Tuesday, January 25, 2005

sometimes the choir enjoys a good preaching

I watched "Supersize Me" last night. I was expecting a Michael Moore-style biased documentary, but this was pretty well done. The only criticism I have is that, like any "health" regimen, it's best to wade in slowly. In the same way an obese person with cholesterol through the roof and hypertension isn't going to exactly benefit from a sudden marathon-training regime, a perfectly fit person (who's had a vegan cooking for him for some time) is going to have a much harder time with an all-McDonald's diet and enforced sedentarism than someone who eased into that lifestyle over the course of several years.

That having been said, if anyone can watch that movie and still eat at McDonald's more than once a week, he/she ought to be running seminars in mental conditioning. Seriously. You would have to expend a LOT of mental effort to convince yourself you still wanted to eat that crap, and that's mental effort that could be redirected to all sorts of better (or more nefarious) purposes. Either that, or McDonald's is better at brainwashing people than I give them credit for.

No recipe today - I had leftovers for dinner. Breakfast was a delightful granola scone from La Collina though. I highly recommend them, although they are a little bigger than they need to be, so I'm going jogging at lunch to burn off any breakfast residue.

Oh, and I found this website that is an amazing resource for women interested in weight training.

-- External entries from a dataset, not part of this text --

import Summits.HodgeConjecture.HodgeConjecture.Theorems.R90S6BiregularTreeSphereEven   -- ★ W6-b (this base, g2): `ncard_sphere_eq_of_parity_biregular_tree` (spheres of a parity-bi-regular tree); brings ★ `TreeLayers.type_eq_iff_even_dist`
import Literature.Combinatorics.SimpleGraph.TreeDisplacementLayerCount               -- ★ `TreeDisplacement.degree_eq_ncard_neighborSet`
import Literature.Combinatorics.SimpleGraph.LocallyFiniteBall                        -- ★ `ClosedBall.finite_setOf_dist_le` (closed balls of a locally finite connected graph are finite)
import HarnessLib

/-!
# R90 · S6 — generic tree bookkeeping for CARD HF1 (row E1.3.5.2.6, H side): the TYPED BALLS of a `(q+1)`-regular tree
# (`Theorems/R90S6RegularTreeBallCount.lean`)

Cell `hodgecm-mathlib`, crux H413 (`stmt-HodgeConjecture-24833`), route of record `HCCMUnconditional`; programme R90-TF, section S6 (base `R90-C14`), seat
R90-C14-p03 (g3); card HF1 «Fix AND FIRST SHELLS ON `X₂` FOR THE UNRAMIFIED-`E¹` COMPRESSIONS» (dealer R90-C14-plan (g2), R90 bus 2026-09-05T02:15:20Z).  Helper lane
`--supports stmt-HodgeConjecture-24833 --as helper`; THEOREMS ONLY (no definition, no instance, no notation, no named fact, no `sorry`), for an ARBITRARY vertex type —
the rank-one twins of ★ W6-b∕b′ `R90S6BiregularTreeSphereEven∕Odd` one step further: BALLS, split by the parity type.

THE MATHEMATICS (Serre, *Trees*, I.2.3 Ex. 2, II.1.1).  `G` a tree, `x₀` a root, `c : V → Fin 2` a type function taking different values at adjacent vertices with `c x₀ = 0`
(on the Bruhat–Tits tree of `U(1,1)_w`: self-dual ↦ `0`, `ϖ`-modular ↦ `1`), every vertex of valency `q + 1` (finite neighbour sets).  Then `c v = 0 ↔ d(x₀, v)` even (★
`TreeLayers.type_eq_iff_even_dist`), the sphere of radius `m ≥ 1` has `(q+1) q^{m−1}` vertices (★ W6-b `ncard_sphere_eq_of_parity_biregular_tree` at `a = b = q`), balls are finite (★ `ClosedBall.finite_setOf_dist_le`), hence
**`#{v : d(x₀,v) ≤ m, c v = 0} = 1 + (q+1) Σ_{j < ⌊m∕2⌋} q^{2j+1}`** and **`#{v : d(x₀,v) ≤ m, c v = 1} = (q+1) Σ_{j < ⌊(m+1)∕2⌋} q^{2j}`** (§2; `m = 0`: `1` and `0`;
`m = 1`: `1` and `q+1`; `m = 2`: `1 + (q+1)q` and `q+1`).
HONEST LABEL: elementary tree combinatorics; proves no printed statement, discharges no citation; count-neutral helper for HF1 ∕ (E1).
HC_CM is proved only modulo the 7 printed citations (2 remaining named inputs: hLiu418 = stmt-HodgeConjecture-24832, h413 = stmt-HodgeConjecture-24833) until rung 0 closes; REL ≠ ★ ≠ BUILT.

## References
* [Serre1980Trees] J.-P. Serre, *Trees* (1980): I.2.3 (Ex. 2: spheres of a regular tree), I.6.4 Prop. 24, II.1.1 (the tree of a rank-one group, two vertex types).
* [Diestel2010] R. Diestel, *Graph Theory*, 4th ed. (2010): Thm. 1.5.1, §1.3 (paths in trees, distance layers).
-/

set_option autoImplicit false
-- the mandated namespace repeats the single-problem summit's segment (`HodgeConjecture.HodgeConjecture`)
set_option linter.dupNamespace false

open SimpleGraph
open Literature.Combinatorics.SimpleGraph

namespace Summit.HodgeConjecture.HodgeConjecture.R90.S6

variable {V : Type*} {G : SimpleGraph V}

/-! ## §1 The last step of a geodesic -/

/-- In a connected graph, a vertex at distance `m + 1` from `x₀` has a neighbour at distance `≤ m` from `x₀` (the last-but-one vertex of a geodesic). [cite: Diestel2010, §1.3] -/
theorem exists_adj_dist_le_of_dist_eq_succ (hconn : G.Connected) (x₀ : V) {v : V} {m : ℕ} (hv : G.dist x₀ v = m + 1) :
    ∃ y, G.Adj y v ∧ G.dist x₀ y ≤ m := by
  obtain ⟨W, hW⟩ := hconn.exists_walk_length_eq_dist v x₀
  rw [SimpleGraph.dist_comm, hv] at hW
  cases W with
  | nil => simp at hW
  | cons h W' =>
    rename_i y
    refine ⟨y, h.symm, ?_⟩
    rw [SimpleGraph.Walk.length_cons] at hW
    rw [SimpleGraph.dist_comm]
    exact (SimpleGraph.dist_le W').trans (by omega)

/-! ## §2 Typed spheres and typed balls of a `(q+1)`-regular tree -/

/-- **Spheres of a `(q+1)`-regular tree**: `#{v : d(x₀, v) = m} = (q+1) q^{m−1}` for `m ≥ 1` — the `a = b = q` case of ★ W6-b `ncard_sphere_eq_of_parity_biregular_tree`,
in the `ncard`-valency currency of ★ H2-NUMBERS (`hnb`, `hdeg`). [cite: Serre1980Trees, I.2.3 Ex. 2, II.1.1] -/
theorem ncard_sphere_eq_of_regular_tree (hT : G.IsTree) (x₀ : V) (hnb : ∀ v, (G.neighborSet v).Finite) (q : ℕ)
    (hdeg : ∀ v, (G.neighborSet v).ncard = q + 1) {m : ℕ} (hm : 1 ≤ m) : {v | G.dist x₀ v = m}.ncard = (q + 1) * q ^ (m - 1) := by
  haveI : G.LocallyFinite := fun v => (hnb v).fintype
  rw [ncard_sphere_eq_of_parity_biregular_tree G hT x₀ q q
      (fun x => by rw [TreeDisplacement.degree_eq_ncard_neighborSet, hdeg]; split_ifs <;> rfl) m hm, mul_assoc, ← pow_add]
  congr 2
  omega

/-- **Typed spheres**: `#{v : d(x₀, v) = m ∧ c v = i}` is the whole sphere when `i` has the parity of `m` (`c v = 0 ↔ d(x₀,v)` even, ★ `TreeLayers.type_eq_iff_even_dist`) and is
empty otherwise. [cite: Serre1980Trees, II.1.1] -/
theorem ncard_sphere_inter_type_eq (hT : G.IsTree) (x₀ : V) (c : V → Fin 2) (hc : ∀ v w, G.Adj v w → c v ≠ c w) (h0 : c x₀ = 0) (m : ℕ) (i : Fin 2) :
    {v | G.dist x₀ v = m ∧ c v = i}.ncard = if (Even m ↔ i = 0) then {v | G.dist x₀ v = m}.ncard else 0 := by
  have htype : ∀ v, c v = 0 ↔ Even (G.dist x₀ v) := fun v => by rw [← h0]; exact TreeLayers.type_eq_iff_even_dist hT x₀ c hc v
  have fin2 : ∀ x y : Fin 2, x = y ↔ (x = 0 ↔ y = 0) := by decide
  -- on the sphere of radius `m`: `c v = i ↔ (Even m ↔ i = 0)`
  have key : ∀ v, G.dist x₀ v = m → (c v = i ↔ (Even m ↔ i = 0)) := fun v hv => by
    rw [fin2 (c v) i, htype v, hv]
  split_ifs with hpar
  · congr 1
    ext v
    simp only [Set.mem_setOf_eq]
    exact ⟨fun h => h.1, fun h => ⟨h, (key v h).2 hpar⟩⟩
  · have hempty : {v | G.dist x₀ v = m ∧ c v = i} = ∅ := by
      ext v
      simp only [Set.mem_setOf_eq, Set.mem_empty_iff_false, iff_false, not_and]
      exact fun hv hi => hpar ((key v hv).1 hi)
    rw [hempty, Set.ncard_empty]

/-- **THE TYPE-`0` BALL**: `#{v : d(x₀, v) ≤ m ∧ c v = 0} = 1 + (q+1) Σ_{j < ⌊m∕2⌋} q^{2j+1}` — the root and the even spheres `(q+1)q^{2j−1}`, `1 ≤ j ≤ ⌊m∕2⌋`.
(`U(1,1)_w`: the self-dual vertices of the ball of radius `m` about `𝒪²`.) [cite: Serre1980Trees, I.2.3 Ex. 2, II.1.1] -/
theorem ncard_ball_inter_type_zero_eq (hT : G.IsTree) (x₀ : V) (c : V → Fin 2) (hc : ∀ v w, G.Adj v w → c v ≠ c w) (h0 : c x₀ = 0)
    (hnb : ∀ v, (G.neighborSet v).Finite) (q : ℕ) (hdeg : ∀ v, (G.neighborSet v).ncard = q + 1) (m : ℕ) :
    {v | G.dist x₀ v ≤ m ∧ c v = 0}.ncard = 1 + (q + 1) * ∑ j ∈ Finset.range (m / 2), q ^ (2 * j + 1) := by
  induction m with
  | zero =>
    rw [Nat.zero_div, Finset.range_zero, Finset.sum_empty, mul_zero, add_zero]
    have hset : {v | G.dist x₀ v ≤ 0 ∧ c v = 0} = {x₀} := by
      ext v
      simp only [Set.mem_setOf_eq, Nat.le_zero, Set.mem_singleton_iff, hT.1.dist_eq_zero_iff]
      constructor
      · rintro ⟨h, -⟩; exact h.symm
      · rintro rfl; exact ⟨rfl, h0⟩
    rw [hset, Set.ncard_singleton]
  | succ m ih =>
    have hsplit : {v | G.dist x₀ v ≤ m + 1 ∧ c v = 0} = {v | G.dist x₀ v ≤ m ∧ c v = 0} ∪ {v | G.dist x₀ v = m + 1 ∧ c v = 0} := by
      ext v; simp only [Set.mem_setOf_eq, Set.mem_union]; omega
    have hdisj : Disjoint {v | G.dist x₀ v ≤ m ∧ c v = 0} {v | G.dist x₀ v = m + 1 ∧ c v = 0} := by
      rw [Set.disjoint_left]; rintro v ⟨h1, -⟩ ⟨h2, -⟩; omega
    rw [hsplit, Set.ncard_union_eq hdisj ((ClosedBall.finite_setOf_dist_le hnb hT.1 x₀ m).subset fun v hv => hv.1)
      ((ClosedBall.finite_setOf_dist_le hnb hT.1 x₀ (m + 1)).subset fun v hv => le_of_eq hv.1), ih,
      ncard_sphere_inter_type_eq hT x₀ c hc h0 (m + 1) 0]
    by_cases hm : Even (m + 1)
    · rw [if_pos (iff_of_true hm rfl), ncard_sphere_eq_of_regular_tree hT x₀ hnb q hdeg (by omega : 1 ≤ m + 1), Nat.add_sub_cancel]
      have e1 : (m + 1) / 2 = m / 2 + 1 := by obtain ⟨k, hk⟩ := hm; omega
      have e2 : 2 * (m / 2) + 1 = m := by obtain ⟨k, hk⟩ := hm; omega
      rw [e1, Finset.sum_range_succ, e2]
      ring
    · rw [if_neg (fun h => hm (h.2 rfl)), add_zero]
      have heven : Even m := by rwa [Nat.even_add_one, not_not] at hm
      have e1 : (m + 1) / 2 = m / 2 := by obtain ⟨k, hk⟩ := heven; omega
      rw [e1]

/-- **THE TYPE-`1` BALL**: `#{v : d(x₀, v) ≤ m ∧ c v = 1} = (q+1) Σ_{j < ⌊(m+1)∕2⌋} q^{2j}` — the odd spheres `(q+1)q^{2j}`, `2j + 1 ≤ m`.
(`U(1,1)_w`: the `ϖ`-modular vertices of the ball of radius `m` about `𝒪²`.) [cite: Serre1980Trees, I.2.3 Ex. 2, II.1.1] -/
theorem ncard_ball_inter_type_one_eq (hT : G.IsTree) (x₀ : V) (c : V → Fin 2) (hc : ∀ v w, G.Adj v w → c v ≠ c w) (h0 : c x₀ = 0)
    (hnb : ∀ v, (G.neighborSet v).Finite) (q : ℕ) (hdeg : ∀ v, (G.neighborSet v).ncard = q + 1) (m : ℕ) :
    {v | G.dist x₀ v ≤ m ∧ c v = 1}.ncard = (q + 1) * ∑ j ∈ Finset.range ((m + 1) / 2), q ^ (2 * j) := by
  induction m with
  | zero =>
    rw [show (0 + 1) / 2 = 0 from rfl, Finset.range_zero, Finset.sum_empty, mul_zero]
    have hempty : {v | G.dist x₀ v ≤ 0 ∧ c v = 1} = ∅ := by
      ext v
      simp only [Set.mem_setOf_eq, Nat.le_zero, Set.mem_empty_iff_false, iff_false, not_and, hT.1.dist_eq_zero_iff]
      rintro rfl
      rw [h0]; decide
    rw [hempty, Set.ncard_empty]
  | succ m ih =>
    have hsplit : {v | G.dist x₀ v ≤ m + 1 ∧ c v = 1} = {v | G.dist x₀ v ≤ m ∧ c v = 1} ∪ {v | G.dist x₀ v = m + 1 ∧ c v = 1} := by
      ext v; simp only [Set.mem_setOf_eq, Set.mem_union]; omega
    have hdisj : Disjoint {v | G.dist x₀ v ≤ m ∧ c v = 1} {v | G.dist x₀ v = m + 1 ∧ c v = 1} := by
      rw [Set.disjoint_left]; rintro v ⟨h1, -⟩ ⟨h2, -⟩; omega
    rw [hsplit, Set.ncard_union_eq hdisj ((ClosedBall.finite_setOf_dist_le hnb hT.1 x₀ m).subset fun v hv => hv.1)
      ((ClosedBall.finite_setOf_dist_le hnb hT.1 x₀ (m + 1)).subset fun v hv => le_of_eq hv.1), ih,
      ncard_sphere_inter_type_eq hT x₀ c hc h0 (m + 1) 1]
    by_cases hm : Even (m + 1)
    · rw [if_neg (fun h => absurd (h.1 hm) (by decide)), add_zero]
      have e1 : (m + 1 + 1) / 2 = (m + 1) / 2 := by obtain ⟨k, hk⟩ := hm; omega
      rw [e1]
    · have heven : Even m := by rwa [Nat.even_add_one, not_not] at hm
      rw [if_pos ⟨fun h => absurd h hm, fun h => absurd h (by decide)⟩,
        ncard_sphere_eq_of_regular_tree hT x₀ hnb q hdeg (by omega : 1 ≤ m + 1), Nat.add_sub_cancel]
      have e1 : (m + 1 + 1) / 2 = (m + 1) / 2 + 1 := by obtain ⟨k, hk⟩ := heven; omega
      have e2 : 2 * ((m + 1) / 2) = m := by obtain ⟨k, hk⟩ := heven; omega
      rw [e1, Finset.sum_range_succ, e2]
      ring


end Summit.HodgeConjecture.HodgeConjecture.R90.S6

The more I think about it, the more I am convincing myself that the key to long-term health and weight loss is not so much less fat as more muscle, and a simple regime to maintain that muscle. Cardio is fun and all, but the benefits last only a few hours, while weight training that builds significant muscle just keeps burning more calories for as long as you maintain that muscle. The thing I really like about this site is that it totally goes against the pansy-assed mainstream view that women should do light weights and tons of reps. I've always thought that was kind of bullshit and I have always had really good results with low reps and high weights. Plus, it's way less boring. Plus, you see more results faster. The woman who runs the site has pictures of herself before she started weight training and after, and she looks amazing, and she seems really down-to-earth and sensible too. I don't think you have to be as hard-core into it as she is, but certainly GOOD weight training would help anyone who was into competetive sports that require a degree of strength (ie rowing) or just wanted to lose a bit of flab.